◆ Task to complete: Take the entries below and print only the lines from the one with "calc ‖(Basis.piTensorProduct b).repr" through the one with "hnorm i (J i)", exactly as they stand, both ends included.

BEGIN Data for this exercise

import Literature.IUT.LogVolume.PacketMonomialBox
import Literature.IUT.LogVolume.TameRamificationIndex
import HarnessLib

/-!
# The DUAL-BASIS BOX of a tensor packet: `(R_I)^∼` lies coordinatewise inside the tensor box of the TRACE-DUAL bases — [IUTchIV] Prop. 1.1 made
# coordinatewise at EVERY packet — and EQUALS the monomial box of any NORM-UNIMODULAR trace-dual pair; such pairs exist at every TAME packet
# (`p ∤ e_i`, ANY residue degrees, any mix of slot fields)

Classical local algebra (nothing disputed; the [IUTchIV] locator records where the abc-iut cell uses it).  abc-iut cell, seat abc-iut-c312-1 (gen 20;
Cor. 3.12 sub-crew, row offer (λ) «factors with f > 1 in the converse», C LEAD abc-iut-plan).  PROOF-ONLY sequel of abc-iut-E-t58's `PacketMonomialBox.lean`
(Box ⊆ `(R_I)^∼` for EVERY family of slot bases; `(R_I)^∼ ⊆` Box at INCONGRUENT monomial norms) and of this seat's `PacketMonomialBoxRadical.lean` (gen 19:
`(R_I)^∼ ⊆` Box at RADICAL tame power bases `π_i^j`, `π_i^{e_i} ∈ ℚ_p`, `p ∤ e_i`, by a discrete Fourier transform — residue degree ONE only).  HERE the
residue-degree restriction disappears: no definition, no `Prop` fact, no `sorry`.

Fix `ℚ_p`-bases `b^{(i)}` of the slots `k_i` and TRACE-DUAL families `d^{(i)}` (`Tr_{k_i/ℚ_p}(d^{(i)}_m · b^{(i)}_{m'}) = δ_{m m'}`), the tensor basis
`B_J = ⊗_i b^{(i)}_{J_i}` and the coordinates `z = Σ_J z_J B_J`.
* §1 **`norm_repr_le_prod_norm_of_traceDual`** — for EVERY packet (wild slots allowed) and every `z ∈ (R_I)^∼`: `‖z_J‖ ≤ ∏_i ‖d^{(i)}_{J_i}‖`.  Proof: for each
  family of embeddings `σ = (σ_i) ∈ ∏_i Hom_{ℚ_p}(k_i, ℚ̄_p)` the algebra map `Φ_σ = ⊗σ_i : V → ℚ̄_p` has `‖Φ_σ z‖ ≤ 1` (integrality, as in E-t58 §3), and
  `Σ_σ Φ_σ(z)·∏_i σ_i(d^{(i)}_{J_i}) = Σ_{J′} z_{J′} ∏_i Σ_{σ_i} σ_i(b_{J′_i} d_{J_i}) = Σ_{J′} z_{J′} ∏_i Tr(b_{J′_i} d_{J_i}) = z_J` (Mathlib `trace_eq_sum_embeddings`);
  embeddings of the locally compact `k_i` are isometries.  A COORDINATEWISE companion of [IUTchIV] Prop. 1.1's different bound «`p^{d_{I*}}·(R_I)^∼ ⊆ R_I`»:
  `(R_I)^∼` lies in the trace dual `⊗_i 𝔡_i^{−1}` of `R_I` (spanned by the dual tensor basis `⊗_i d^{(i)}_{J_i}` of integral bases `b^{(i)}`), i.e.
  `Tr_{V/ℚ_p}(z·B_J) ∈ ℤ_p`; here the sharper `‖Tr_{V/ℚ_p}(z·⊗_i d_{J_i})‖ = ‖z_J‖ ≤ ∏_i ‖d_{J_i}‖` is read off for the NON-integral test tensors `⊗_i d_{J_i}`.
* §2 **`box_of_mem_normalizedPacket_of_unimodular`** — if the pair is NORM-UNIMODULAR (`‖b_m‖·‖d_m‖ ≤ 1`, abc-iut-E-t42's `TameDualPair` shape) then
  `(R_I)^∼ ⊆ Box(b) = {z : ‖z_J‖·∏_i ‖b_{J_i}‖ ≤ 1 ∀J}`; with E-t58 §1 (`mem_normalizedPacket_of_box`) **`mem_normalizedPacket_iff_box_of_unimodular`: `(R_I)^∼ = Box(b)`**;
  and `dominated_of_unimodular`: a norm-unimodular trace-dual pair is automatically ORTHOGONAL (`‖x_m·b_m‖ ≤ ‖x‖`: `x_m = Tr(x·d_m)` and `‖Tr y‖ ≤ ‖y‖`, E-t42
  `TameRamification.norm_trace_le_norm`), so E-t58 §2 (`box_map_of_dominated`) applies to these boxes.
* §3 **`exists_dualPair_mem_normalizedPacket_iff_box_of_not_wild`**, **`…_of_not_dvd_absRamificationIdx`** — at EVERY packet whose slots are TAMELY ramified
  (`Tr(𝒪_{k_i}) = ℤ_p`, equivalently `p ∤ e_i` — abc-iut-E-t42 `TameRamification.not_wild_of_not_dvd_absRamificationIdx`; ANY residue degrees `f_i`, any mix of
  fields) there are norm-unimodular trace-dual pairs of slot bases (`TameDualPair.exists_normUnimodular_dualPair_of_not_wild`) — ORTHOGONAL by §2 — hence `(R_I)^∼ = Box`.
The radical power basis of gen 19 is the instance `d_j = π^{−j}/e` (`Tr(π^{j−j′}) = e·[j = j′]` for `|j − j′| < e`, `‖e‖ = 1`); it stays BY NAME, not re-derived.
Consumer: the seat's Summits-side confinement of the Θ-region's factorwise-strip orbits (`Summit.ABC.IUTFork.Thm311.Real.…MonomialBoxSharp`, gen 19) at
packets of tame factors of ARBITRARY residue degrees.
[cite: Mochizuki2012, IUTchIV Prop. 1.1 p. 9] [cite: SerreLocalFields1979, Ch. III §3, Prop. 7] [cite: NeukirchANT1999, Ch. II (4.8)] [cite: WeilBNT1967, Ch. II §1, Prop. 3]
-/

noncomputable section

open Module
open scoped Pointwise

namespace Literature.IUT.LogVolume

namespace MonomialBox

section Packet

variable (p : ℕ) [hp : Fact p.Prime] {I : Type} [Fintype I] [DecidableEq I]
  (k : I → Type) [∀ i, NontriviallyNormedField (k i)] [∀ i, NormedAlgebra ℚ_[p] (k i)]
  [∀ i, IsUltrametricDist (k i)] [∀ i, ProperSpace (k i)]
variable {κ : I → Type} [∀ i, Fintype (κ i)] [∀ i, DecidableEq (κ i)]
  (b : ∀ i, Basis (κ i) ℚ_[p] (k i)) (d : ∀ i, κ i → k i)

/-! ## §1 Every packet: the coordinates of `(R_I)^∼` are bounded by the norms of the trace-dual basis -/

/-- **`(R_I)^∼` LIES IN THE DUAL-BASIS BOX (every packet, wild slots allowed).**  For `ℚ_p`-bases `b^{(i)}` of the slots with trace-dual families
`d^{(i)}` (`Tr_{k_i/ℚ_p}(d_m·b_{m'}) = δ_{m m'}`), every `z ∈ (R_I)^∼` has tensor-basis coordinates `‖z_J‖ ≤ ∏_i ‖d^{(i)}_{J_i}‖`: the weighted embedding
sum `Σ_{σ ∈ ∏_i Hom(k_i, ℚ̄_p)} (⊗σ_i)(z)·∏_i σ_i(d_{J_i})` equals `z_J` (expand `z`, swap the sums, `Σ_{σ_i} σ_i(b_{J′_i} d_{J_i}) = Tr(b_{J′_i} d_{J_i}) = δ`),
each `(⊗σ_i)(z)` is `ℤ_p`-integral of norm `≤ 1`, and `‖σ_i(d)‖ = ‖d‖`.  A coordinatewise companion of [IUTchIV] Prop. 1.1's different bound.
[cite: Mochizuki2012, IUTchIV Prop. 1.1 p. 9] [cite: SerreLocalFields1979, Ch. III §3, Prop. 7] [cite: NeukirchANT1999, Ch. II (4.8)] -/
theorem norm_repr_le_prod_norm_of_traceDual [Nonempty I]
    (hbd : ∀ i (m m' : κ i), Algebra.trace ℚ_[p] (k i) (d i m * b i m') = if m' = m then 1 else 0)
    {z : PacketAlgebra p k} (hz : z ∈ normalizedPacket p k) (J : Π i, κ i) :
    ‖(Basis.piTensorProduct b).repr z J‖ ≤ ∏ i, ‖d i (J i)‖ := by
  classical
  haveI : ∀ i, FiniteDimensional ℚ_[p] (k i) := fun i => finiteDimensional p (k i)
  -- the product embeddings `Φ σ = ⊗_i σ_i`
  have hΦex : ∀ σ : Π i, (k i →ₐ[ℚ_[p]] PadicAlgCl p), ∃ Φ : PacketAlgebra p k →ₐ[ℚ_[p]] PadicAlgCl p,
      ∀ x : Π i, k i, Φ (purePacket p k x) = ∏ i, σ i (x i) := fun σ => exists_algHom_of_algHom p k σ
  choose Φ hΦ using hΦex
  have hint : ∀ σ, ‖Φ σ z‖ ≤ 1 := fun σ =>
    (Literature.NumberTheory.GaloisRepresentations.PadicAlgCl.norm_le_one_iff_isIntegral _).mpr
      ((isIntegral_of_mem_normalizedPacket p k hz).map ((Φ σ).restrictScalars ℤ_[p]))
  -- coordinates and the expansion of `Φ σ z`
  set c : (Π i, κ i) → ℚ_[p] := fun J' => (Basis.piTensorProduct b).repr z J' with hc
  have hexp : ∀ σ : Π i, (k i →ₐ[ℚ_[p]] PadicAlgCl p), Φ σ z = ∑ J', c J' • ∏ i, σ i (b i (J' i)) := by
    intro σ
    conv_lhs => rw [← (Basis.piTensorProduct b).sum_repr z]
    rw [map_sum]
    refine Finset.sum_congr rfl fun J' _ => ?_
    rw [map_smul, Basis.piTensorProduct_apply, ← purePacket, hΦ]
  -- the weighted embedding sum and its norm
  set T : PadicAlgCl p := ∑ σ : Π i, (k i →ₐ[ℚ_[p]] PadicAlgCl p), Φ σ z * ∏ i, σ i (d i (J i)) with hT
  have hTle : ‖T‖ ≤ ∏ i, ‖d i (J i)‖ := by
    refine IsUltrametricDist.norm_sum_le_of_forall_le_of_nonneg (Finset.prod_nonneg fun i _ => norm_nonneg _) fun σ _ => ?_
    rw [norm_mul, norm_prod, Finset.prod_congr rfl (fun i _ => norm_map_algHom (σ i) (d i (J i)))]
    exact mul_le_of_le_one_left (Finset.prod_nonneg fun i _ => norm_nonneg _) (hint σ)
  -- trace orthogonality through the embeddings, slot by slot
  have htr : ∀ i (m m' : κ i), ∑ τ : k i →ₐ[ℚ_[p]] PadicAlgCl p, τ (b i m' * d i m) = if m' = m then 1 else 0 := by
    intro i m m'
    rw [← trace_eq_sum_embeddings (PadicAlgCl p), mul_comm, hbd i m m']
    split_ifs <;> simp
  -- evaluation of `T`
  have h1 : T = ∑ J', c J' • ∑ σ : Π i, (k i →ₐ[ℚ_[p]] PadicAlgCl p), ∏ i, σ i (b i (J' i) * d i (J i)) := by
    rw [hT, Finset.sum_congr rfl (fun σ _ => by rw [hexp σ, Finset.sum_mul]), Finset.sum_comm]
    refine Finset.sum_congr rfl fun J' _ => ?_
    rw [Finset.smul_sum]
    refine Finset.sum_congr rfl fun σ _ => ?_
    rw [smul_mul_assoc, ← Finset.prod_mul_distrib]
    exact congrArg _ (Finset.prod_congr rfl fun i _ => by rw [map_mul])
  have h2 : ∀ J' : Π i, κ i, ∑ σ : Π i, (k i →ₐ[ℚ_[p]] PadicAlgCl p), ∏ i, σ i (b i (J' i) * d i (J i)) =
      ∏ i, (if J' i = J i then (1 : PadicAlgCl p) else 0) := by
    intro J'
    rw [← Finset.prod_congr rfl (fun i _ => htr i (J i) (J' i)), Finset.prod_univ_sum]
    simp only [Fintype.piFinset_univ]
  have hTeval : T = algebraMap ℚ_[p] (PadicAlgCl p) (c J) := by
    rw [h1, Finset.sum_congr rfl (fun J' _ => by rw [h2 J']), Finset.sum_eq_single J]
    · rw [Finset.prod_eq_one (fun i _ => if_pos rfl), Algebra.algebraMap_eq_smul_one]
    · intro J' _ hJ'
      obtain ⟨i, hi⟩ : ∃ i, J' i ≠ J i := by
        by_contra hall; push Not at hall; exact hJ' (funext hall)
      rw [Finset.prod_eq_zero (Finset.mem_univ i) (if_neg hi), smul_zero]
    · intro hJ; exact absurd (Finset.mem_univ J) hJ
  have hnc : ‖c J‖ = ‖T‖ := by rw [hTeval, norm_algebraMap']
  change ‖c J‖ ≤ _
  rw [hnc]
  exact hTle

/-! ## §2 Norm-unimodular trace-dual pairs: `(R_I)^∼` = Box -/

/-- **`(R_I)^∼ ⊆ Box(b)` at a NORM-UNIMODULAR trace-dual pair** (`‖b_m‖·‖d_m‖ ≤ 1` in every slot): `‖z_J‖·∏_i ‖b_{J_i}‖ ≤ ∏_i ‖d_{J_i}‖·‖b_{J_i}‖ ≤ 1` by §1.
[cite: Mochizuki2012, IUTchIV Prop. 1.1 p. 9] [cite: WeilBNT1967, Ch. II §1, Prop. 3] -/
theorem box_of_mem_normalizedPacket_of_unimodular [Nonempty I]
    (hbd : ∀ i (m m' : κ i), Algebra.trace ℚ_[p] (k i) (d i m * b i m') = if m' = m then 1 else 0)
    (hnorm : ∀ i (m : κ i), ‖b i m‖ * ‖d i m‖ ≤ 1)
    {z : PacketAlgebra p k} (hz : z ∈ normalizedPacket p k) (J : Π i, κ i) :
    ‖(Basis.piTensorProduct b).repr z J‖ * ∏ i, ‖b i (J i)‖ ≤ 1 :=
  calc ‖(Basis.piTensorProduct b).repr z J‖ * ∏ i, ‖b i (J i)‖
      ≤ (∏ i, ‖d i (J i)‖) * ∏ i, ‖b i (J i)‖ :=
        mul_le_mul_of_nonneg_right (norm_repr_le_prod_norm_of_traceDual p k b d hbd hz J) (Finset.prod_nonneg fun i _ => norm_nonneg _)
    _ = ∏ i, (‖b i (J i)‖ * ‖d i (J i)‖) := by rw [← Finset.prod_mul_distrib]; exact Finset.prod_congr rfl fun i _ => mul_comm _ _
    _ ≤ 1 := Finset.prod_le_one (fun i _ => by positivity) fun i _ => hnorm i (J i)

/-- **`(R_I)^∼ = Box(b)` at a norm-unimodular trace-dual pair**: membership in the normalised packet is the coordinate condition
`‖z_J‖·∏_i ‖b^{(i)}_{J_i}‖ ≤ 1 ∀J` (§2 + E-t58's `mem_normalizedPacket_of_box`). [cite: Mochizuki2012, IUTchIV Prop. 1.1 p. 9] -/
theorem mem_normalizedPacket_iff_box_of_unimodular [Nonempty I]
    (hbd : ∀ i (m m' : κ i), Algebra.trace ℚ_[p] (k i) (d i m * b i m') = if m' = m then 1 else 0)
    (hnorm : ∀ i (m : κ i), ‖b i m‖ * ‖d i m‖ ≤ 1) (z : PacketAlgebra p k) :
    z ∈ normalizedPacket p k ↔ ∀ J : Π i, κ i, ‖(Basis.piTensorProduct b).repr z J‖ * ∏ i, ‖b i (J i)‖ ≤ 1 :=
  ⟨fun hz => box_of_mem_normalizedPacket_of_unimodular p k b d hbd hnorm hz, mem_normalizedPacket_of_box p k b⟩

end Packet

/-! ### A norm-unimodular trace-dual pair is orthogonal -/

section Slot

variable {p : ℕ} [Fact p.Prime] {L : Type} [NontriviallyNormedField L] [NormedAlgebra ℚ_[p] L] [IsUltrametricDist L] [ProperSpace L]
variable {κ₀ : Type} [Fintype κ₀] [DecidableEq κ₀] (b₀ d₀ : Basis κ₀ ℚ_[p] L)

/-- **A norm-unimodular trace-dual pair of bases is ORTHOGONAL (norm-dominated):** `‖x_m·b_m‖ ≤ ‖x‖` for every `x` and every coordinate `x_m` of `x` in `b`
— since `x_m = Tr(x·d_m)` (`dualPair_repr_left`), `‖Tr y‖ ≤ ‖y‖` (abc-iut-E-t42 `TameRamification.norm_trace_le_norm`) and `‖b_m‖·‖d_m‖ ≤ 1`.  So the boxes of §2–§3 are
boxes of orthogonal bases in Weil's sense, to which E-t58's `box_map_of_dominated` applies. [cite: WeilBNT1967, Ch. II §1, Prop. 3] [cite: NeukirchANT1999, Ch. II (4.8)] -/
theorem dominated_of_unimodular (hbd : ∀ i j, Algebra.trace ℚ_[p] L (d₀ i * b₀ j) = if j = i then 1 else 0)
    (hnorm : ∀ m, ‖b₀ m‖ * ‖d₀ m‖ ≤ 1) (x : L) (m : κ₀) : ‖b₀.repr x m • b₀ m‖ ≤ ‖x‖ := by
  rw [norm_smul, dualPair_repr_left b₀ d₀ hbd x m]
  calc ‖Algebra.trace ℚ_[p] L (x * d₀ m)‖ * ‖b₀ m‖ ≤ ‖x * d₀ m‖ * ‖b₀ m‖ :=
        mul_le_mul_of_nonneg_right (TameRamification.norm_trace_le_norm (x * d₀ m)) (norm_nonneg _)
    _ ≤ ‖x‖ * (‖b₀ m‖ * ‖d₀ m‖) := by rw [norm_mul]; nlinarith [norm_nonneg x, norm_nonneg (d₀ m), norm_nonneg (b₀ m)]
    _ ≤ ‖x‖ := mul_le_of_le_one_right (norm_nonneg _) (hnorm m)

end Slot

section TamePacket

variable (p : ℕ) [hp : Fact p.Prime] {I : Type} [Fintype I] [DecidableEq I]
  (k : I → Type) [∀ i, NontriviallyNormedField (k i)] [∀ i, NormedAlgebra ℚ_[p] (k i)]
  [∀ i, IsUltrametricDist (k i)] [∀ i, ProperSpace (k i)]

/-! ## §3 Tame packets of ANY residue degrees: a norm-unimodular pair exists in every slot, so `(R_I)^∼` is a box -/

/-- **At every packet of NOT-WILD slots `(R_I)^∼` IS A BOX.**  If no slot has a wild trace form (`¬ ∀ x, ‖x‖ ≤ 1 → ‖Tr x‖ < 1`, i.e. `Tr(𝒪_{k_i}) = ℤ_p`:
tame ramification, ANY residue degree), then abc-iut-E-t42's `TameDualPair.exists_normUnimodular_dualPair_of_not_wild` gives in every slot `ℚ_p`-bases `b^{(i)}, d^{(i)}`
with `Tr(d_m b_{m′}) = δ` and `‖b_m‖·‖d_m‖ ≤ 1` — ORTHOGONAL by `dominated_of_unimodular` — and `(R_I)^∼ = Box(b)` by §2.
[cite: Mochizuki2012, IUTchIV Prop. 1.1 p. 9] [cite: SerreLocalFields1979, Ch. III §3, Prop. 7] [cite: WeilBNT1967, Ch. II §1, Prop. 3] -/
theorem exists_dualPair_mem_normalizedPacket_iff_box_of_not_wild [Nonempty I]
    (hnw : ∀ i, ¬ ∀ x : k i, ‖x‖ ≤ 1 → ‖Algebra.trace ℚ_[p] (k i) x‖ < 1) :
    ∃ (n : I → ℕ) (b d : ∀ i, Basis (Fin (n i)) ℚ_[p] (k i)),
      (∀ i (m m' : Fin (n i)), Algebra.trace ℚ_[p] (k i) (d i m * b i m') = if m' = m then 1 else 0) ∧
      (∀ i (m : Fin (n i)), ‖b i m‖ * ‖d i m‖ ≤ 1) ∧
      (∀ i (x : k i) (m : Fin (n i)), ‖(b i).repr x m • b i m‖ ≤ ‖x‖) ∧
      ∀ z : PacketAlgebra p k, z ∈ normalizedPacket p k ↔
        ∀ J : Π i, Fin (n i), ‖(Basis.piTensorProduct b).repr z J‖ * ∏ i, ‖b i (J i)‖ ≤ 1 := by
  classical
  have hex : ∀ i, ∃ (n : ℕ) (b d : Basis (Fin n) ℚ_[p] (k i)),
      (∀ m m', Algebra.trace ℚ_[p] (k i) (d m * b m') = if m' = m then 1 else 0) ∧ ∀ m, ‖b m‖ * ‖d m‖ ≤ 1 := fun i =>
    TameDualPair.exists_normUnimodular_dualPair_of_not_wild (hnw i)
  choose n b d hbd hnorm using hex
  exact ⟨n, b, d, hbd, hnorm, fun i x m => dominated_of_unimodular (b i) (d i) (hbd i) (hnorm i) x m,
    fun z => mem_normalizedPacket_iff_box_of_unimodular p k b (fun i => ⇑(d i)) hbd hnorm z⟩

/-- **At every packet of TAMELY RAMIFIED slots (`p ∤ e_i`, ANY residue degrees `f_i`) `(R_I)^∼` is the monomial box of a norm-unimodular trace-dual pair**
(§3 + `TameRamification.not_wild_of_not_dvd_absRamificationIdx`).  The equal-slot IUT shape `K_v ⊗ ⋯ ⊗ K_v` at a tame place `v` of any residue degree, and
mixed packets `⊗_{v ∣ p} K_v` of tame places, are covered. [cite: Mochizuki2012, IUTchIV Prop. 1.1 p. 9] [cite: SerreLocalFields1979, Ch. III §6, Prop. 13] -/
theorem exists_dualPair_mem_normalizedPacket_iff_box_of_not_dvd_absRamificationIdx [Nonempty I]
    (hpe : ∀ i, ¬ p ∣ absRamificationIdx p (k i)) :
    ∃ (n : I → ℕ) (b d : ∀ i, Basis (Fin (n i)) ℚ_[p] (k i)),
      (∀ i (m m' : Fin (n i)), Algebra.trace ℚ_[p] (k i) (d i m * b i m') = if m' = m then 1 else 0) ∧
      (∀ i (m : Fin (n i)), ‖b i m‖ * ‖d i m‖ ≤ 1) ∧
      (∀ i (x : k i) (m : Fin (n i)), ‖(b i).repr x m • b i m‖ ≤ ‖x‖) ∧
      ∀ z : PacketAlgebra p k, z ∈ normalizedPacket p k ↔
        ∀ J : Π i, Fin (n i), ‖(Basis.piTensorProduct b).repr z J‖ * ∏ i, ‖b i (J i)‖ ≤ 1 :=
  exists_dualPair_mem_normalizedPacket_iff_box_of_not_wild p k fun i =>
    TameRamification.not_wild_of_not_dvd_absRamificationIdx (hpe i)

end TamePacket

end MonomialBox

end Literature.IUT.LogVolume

END Data for this exercise

◆ Answer space:
  calc ‖(Basis.piTensorProduct b).repr z J‖ * ∏ i, ‖b i (J i)‖
      ≤ (∏ i, ‖d i (J i)‖) * ∏ i, ‖b i (J i)‖ :=
        mul_le_mul_of_nonneg_right (norm_repr_le_prod_norm_of_traceDual p k b d hbd hz J) (Finset.prod_nonneg fun i _ => norm_nonneg _)
    _ = ∏ i, (‖b i (J i)‖ * ‖d i (J i)‖) := by rw [← Finset.prod_mul_distrib]; exact Finset.prod_congr rfl fun i _ => mul_comm _ _
    _ ≤ 1 := Finset.prod_le_one (fun i _ => by positivity) fun i _ => hnorm i (J i)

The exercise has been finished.